Allowing for it to be possible before driver binding is a good idea,
mandating it is the issue. Mechanism vs policy.

> Drivers are bound based on identity information in config space
> (such as Vendor ID or Device ID).  A malicious device could spoof
> identity information in config space to force binding to a specific
> (CMA-unaware) driver.

Yes, and mitigating that depends on the threat model. For example,
unauthenticated devices talking to public memory is outside the TDISP
threat model. It is private memory that needs end-to-end protection.

> The certificate contains the signed Vendor ID and Device ID of the
> device.  By validating the certificate and the signature presented
> by the device, its identity can be ascertained by the PCI core
> before a driver (the right one) starts accessing it.
>
> > I see no justification for the hard coded aggressive default policy
> 
> I think that just preventing driver binding if a device fails
> authentication may not be good enough.  If a device is truly
> malicious, perhaps we should firewall it off.  I'm worried about
> a device laterally attacking other devices through P2PDMA or
> sending malformed TLPs upstream to the root complex. 
> 
> In patch [11/18], I'm suggesting:
> 
>    "Traffic from devices which failed authentication could also be
>     filtered through ACS I/O Request Blocking Enable (PCIe r6.2 sec
>     7.7.11.3) or through Link Disable (PCIe r6.2 sec 7.5.3.7)."

Again that is a policy option dependent on the threat model.

> To firewall off malicious devices, authentication should happen early on.
> The system shouldn't be exposed to those devices any longer than necessary.
> That's one reason why this patch set performs mandatory authentication
> already on enumeration:  So that we're able to catch malicious devices
> as early as possible.

We keep talking past each other.

I am not disagreeing with the possibility of deploying the strictest
imaginable policy around CMA. Instead, I am looking for CMA to consider
optionality in policy given the TDISP threat model, and the known
"secure CSP device inventory" use cases. Neither of those are mandating
that CMA classify all non-authenticated devices as malicious.

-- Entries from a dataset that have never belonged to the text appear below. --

import Summits.CriticalPhenomena.PercolationContinuityZ3.Theorems.SahiMasterFamilyFCombAllThirdEvents
import Summits.CriticalPhenomena.PercolationContinuityZ3.Theorems.SahiMasterFamilyFCombBridge
import HarnessLib

/-!
# The master-family `F`-inequality for EVERY increasing third event, in the tree's vocabulary; the unconditional D0-core `MD₃`

Support file (cell `prim-bnk`, seat bnk-2 gen 21; `--supports stmt-CriticalPhenomena-4575`; write-up
`run/shared/lean/prim/prim-l12/PROOF-F-inequality.md`).  No definition, no `sorry`, standard axioms.

`…FCombAllThirdEvents` proves the cube theorem `SahiFComb.F_nonneg_of_monotone`: for every `n`, `p ∈ [0,1]^n` and all monotone
`A, B, G` on `Fin n → Bool`, `(1 + μ_pG)μ_p(ABG) − μ_pG·μ_p(AB) − μ_p(AG)μ_p(BG) ≥ 0`.  The bridge `…FCombBridge` (representation of
`Set (Set (Fin n))` events by Boolean functions, transport along `ι ≃ Fin n`) turns it into:

* **`fIneq_nonneg`** — for every finite `ι`, every `p : ι → [0,1]` and ALL increasing `A, B, G ⊆ Set (Set ι)`:
  `(1 + 𝔼1_G)·𝔼1_{A∩B∩G} − 𝔼1_G·𝔼1_{A∩B} − 𝔼1_{A∩G}·𝔼1_{B∩G} ≥ 0` for the product measure `bernoulliWeight p`
  (gen 20/21 had this for read-once and threshold `G` only: `fIneq_nonneg_of_readOnce`, `fIneq_nonneg_of_threshold`);
* **`sahiE_three_ge_sq_minor`** — the D0-core consequence `(1−p_e)²E₃(U⁰) + p_e²E₃(U¹) ≤ E₃(U)` of
  `Pointwise.sahiE_three_ge_sq_minor_of_F_nonneg`, now with NO hypothesis on the shape of the (`e`-free) third member.
HONEST FRAMING: plumbing on top of the combinatorial theorem `SahiFComb.comb_sum_nonneg`; the mathematics is in
`…FCombShiftDet` (unimodularity of shifted inclusion matrices), `…FCombDisjointMatching` (the Kleitman–compression matching) and
`…FCombAllThirdEvents`. [this work]
-/

noncomputable section

open scoped Classical

namespace Summit.CriticalPhenomena.PercolationContinuityZ3.Theorems

namespace SahiFCombBridge

open Finset Function
open Literature.Combinatorics.Sahi2008
open Literature.Probability.Percolation.DecisionTree (ind ind_of_mem ind_of_not_mem ind_nonneg)
open SahiBlockExchangeable (cubeEquivSet mem_cubeEquivSet)
open SahiCoordinateTwoThirds (ex_bernoulliWeight_eq_sum_cube)
open ThreePartition (comapFam comapFam_inter)
open SahiC4CombBridge (isUpperSet_comapFam sahiE_bernoulliWeight_comap_equiv)

/-! ### 1. The cube `Fin n` -/

section Cube

variable {n : ℕ}

/-- **`F ≥ 0` on the cube `Fin n`, tree vocabulary, ALL increasing `A, B, G`.** [this work] -/
theorem fIneq_nonneg_fin (p : Fin n → unitInterval) (A B G : Set (Set (Fin n)))
    (hA : IsUpperSet A) (hB : IsUpperSet B) (hG : IsUpperSet G) :
    0 ≤ (1 + ex (bernoulliWeight p) (ind G)) * ex (bernoulliWeight p) (ind (A ∩ B ∩ G))
        - ex (bernoulliWeight p) (ind G) * ex (bernoulliWeight p) (ind (A ∩ B))
        - ex (bernoulliWeight p) (ind (A ∩ G)) * ex (bernoulliWeight p) (ind (B ∩ G)) :=
  fIneq_nonneg_fin_of_cube p A B G (fun s => decide (cubeEquivSet n s ∈ A)) (fun s => decide (cubeEquivSet n s ∈ B))
    (fun s => decide (cubeEquivSet n s ∈ G)) (rep_decide A) (rep_decide B) (rep_decide G)
    (SahiFComb.F_nonneg_of_monotone (fun i => (p i : ℝ)) (fun i => (p i).2.1) (fun i => (p i).2.2)
      (fun s => decide (cubeEquivSet n s ∈ A)) (fun s => decide (cubeEquivSet n s ∈ B)) (fun s => decide (cubeEquivSet n s ∈ G))
      (monotone_of_rep hA (rep_decide A)) (monotone_of_rep hB (rep_decide B)) (monotone_of_rep hG (rep_decide G)))

end Cube

/-! ### 2. Any finite index type -/

section Transport

variable {ι : Type} [Fintype ι]

/-- **THEOREM (`F ≥ 0` for every increasing third event).**  For every finite `ι`, every `p : ι → [0,1]` and all increasing
`A, B, G ⊆ Set (Set ι)`:  `(1 + 𝔼1_G)·𝔼1_{A∩B∩G} − 𝔼1_G·𝔼1_{A∩B} − 𝔼1_{A∩G}·𝔼1_{B∩G} ≥ 0` under `bernoulliWeight p`. [this work] -/
theorem fIneq_nonneg (p : ι → unitInterval) (A B G : Set (Set ι))
    (hA : IsUpperSet A) (hB : IsUpperSet B) (hG : IsUpperSet G) :
    0 ≤ (1 + ex (bernoulliWeight p) (ind G)) * ex (bernoulliWeight p) (ind (A ∩ B ∩ G))
        - ex (bernoulliWeight p) (ind G) * ex (bernoulliWeight p) (ind (A ∩ B))
        - ex (bernoulliWeight p) (ind (A ∩ G)) * ex (bernoulliWeight p) (ind (B ∩ G)) := by
  obtain ⟨e⟩ : Nonempty (ι ≃ Fin (Fintype.card ι)) := ⟨Fintype.equivFin ι⟩
  refine fIneq_nonneg_of_equiv e p A B G ?_
  exact fIneq_nonneg_fin (p ∘ e.symm) _ _ _ (isUpperSet_comapFam e hA) (isUpperSet_comapFam e hB) (isUpperSet_comapFam e hG)

end Transport

/-! ### 3. The D0-core consequence, unconditional in the third member -/

section Core

variable {ι : Type} [Fintype ι]
variable (p : ι → unitInterval) (e : ι) (U : Fin 3 → Set (Set ι)) (hU : ∀ j, IsUpperSet (U j))
  (hG : secAt e true (U 2) = secAt e false (U 2))
  (hXG : secAt e false (U 0) ⊆ secAt e false (U 2)) (hYG : secAt e false (U 1) ⊆ secAt e false (U 2))
  (hXY : ex (bernoulliWeight p) (ind (secAt e false (U 0) ∩ secAt e false (U 1)))
    = ex (bernoulliWeight p) (ind (secAt e false (U 0))) * ex (bernoulliWeight p) (ind (secAt e false (U 1))))
include hU hG hXG hYG hXY

/-- **MD₃ on the D0 core, no hypothesis on the shape of the third member.**  Under the hypotheses of
`Pointwise.sahiE_three_ge_sq_minor_of_F_nonneg` (increasing triple `U`, `e`-free third member whose `0`-section contains both
`0`-sections of `U_0, U_1`, these independent):  `(1−p_e)²E₃(U⁰) + p_e²E₃(U¹) ≤ E₃(U)`. [this work] -/
theorem sahiE_three_ge_sq_minor :
    (1 - (p e : ℝ)) ^ 2 * sahiE (bernoulliWeight p) 3 (fun j => ind (secAt e false (U j)))
      + (p e : ℝ) ^ 2 * sahiE (bernoulliWeight p) 3 (fun j => ind (secAt e true (U j)))
      ≤ sahiE (bernoulliWeight p) 3 (fun j => ind (U j)) := by
  refine Pointwise.sahiE_three_ge_sq_minor_of_F_nonneg p e U hU hG hXG hYG hXY ?_
  exact fIneq_nonneg p _ _ _ (isUpperSet_secAt e true (hU 0)) (isUpperSet_secAt e true (hU 1)) (isUpperSet_secAt e false (hU 2))

end Core

end SahiFCombBridge

end Summit.CriticalPhenomena.PercolationContinuityZ3.Theorems
/-!
# THE TRANSPLANT FOR THE LEARNED `SU(2)` RESIDUAL MEMBER: with ONE covering-natural, translation-covariant, differentiable conditioner of receptive radius `m` evaluated on every torus, the exact force at a link of the `L`-torus EQUALS the force on a FIXED reference torus `L₁` at a window-transplanted field — for EVERY volume `L`

HONEST FRAMING: exact (Metropolis-corrected) sampling algorithms for lattice gauge theory;
figures of merit are autocorrelation/cost numbers at stated couplings and volumes; no
continuum-physics claim.

Venture `LatticeQCDFlow` (cell pub-lqcd), topic `Exactness`; FANOUT row 14 (`eng-flowhmc`, engine
`latflow.fthmc`, family B: FT-HMC through the LEARNED residual member `maps.residual_trained_scan` on
`SU(2)`, forces by autodiff of `S̃ = β S_W∘F − log J` along row 9's Pauli drift).  NEW WORK of the cell
over the tree (`SU2ResidualExactForceCovering`: the covering identity `Φ'(V∘σ̂)_{e'} = Φ(V)_{σ̂ e'}` for
the learned member under (ρN)+(ρT)+(ρD); `SU2ResidualExactForceLocality`: under (ρL)+(ρD) the force
at `l₀` reads the `(2(m+1)K+2)`-ball at `l₀.1` only (receptive radius `m`); `LatticeForceVolumeUniform`: the window transplant and
`transplant_agree`; `SU2ExactForceTransplant`: the LO special case and `norm_transplant_sub_le`;
Mathlib's `ZMod.castHom`, `ZMod.valMinAbs`); nothing is cited as a fact; no number.  Fourth file of the
GEN-16 programme (VOLUME-UNIFORMITY for the LEARNED members).

THE POINT (as for the LO member).  Fix the schedule and the receptive radius `m` (hence `K` and
`R = 2(m+1)K+2`) and a reference side
`L₁ > 2R`.  For ANY side `L`, field `V` on the `L`-torus and link `l = (c, μ)`: go UP to the
`(L·L₁)`-torus along `π₁ : ℤ/(L L₁) → ℤ/L` (covering identity, needs the weights on the big torus to
be the pulled-back weights (ρN) and deck-covariant (ρT)); there `V∘π₁` agrees on the `R`-ball at the
lift `ĉ` with `V♭∘π₂` (`transplant_agree`), so by LOCALITY (weights of receptive radius `m`, (ρL)) the two forces
at `(ĉ, μ)` coincide; go DOWN along `π₂ : ℤ/(L L₁) → ℤ/L₁`.  Net:
`Φ^L(V)_{(c,μ)} = Φ^{L₁}(V♭)_{(c₁,μ)}` — the right-hand side lives on ONE torus for all `L`.

The network enters ONLY through hypotheses on the three weight families `ρf` (side `L`), `ρf₁` (side
`L₁`), `ρfM` (side `L·L₁`): (ρN) along `π₁` and along `π₂`; (ρT) covariance under the translations preserving `χ̂`, (ρL)
receptive radius `m` and (ρD) differentiability on the big torus.  A convolutional conditioner with SHARED
weights and periodic padding, evaluated on the three tori, meets (ρN)/(ρT)/(ρL) by construction (an
engineering fact about `residual_context_flat`, not typed).

* **`su2Residual_exactForce_transplant`** — colourings `χ` (side `L`), `χ₁` (side `L₁`) with a common
  refinement `χ̂` on the `(L·L₁)`-torus, ANY schedule `sched` (`K = sched.length`, `R = 2(m+1)K+2`,
  `2R < L₁`), layers on the three tori packaged VERBATIM as in `exists_layers_su2Residual` (positive
  booked densities on the big torus), every `β, κ, V, l`:
  `Φ^L_κ(V)_l = Φ^{L₁}_κ(V♭)_{(c₁, l.2)}`.

NOT CLAIMED: per-volume retrained weights (a different member on every torus — nothing follows);
conditioners with global pooling / volume-dependent normalisation (violate (ρN)); larger receptive
fields than `m` (take the largest); colourings without a common refinement; any number.
-/

noncomputable section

Going further, there is a reason that CMA is only a building block of
TDISP. If the threat model is "malicious device implementation" then the
threat mitigation needs to consider spoofed MMIO. That's where IDE and
private MMIO come into play. Sure, CMA is a hurdle to make it more
difficult to carry out a malicious device implementation attack, but do
not oversell the protection it affords relative to all the other steps
needed to protect confidential memory.

[..]
> This patch set merely exposes to user space whether a device passed
> authentication or not.  For that alone, it would indeed be sufficient
> to authenticate asynchronously -- or delay authentication until the
> sysfs attribute is accessed.
> 
> But I wanted to keep the option open to firewall off devices early on.
> And placing pci_cma_init() in pci_init_capabilities() felt natural
> because it's where all the other device capabilities are enumerated
> and initialized.

Yes, lets build that as an *option*, and step back from CONFIG_PCI_CMA
implying an "unauthenticated == malicious" policy. Given the TDISP
threat model allows for unauthenticated devices to freely access public
memory, my contention is that Linux policy should start with how to
protect private (confidential) memory and then grow to cross-device
attack and bare metal device policy.

In other words, "hardware enforced confidential memory" is the new
concept that makes Linux reconsider its stance towards devices. If there
is no confidential memory to protect, does the mere presence of CMA mean
that Linux upends its device-driver model?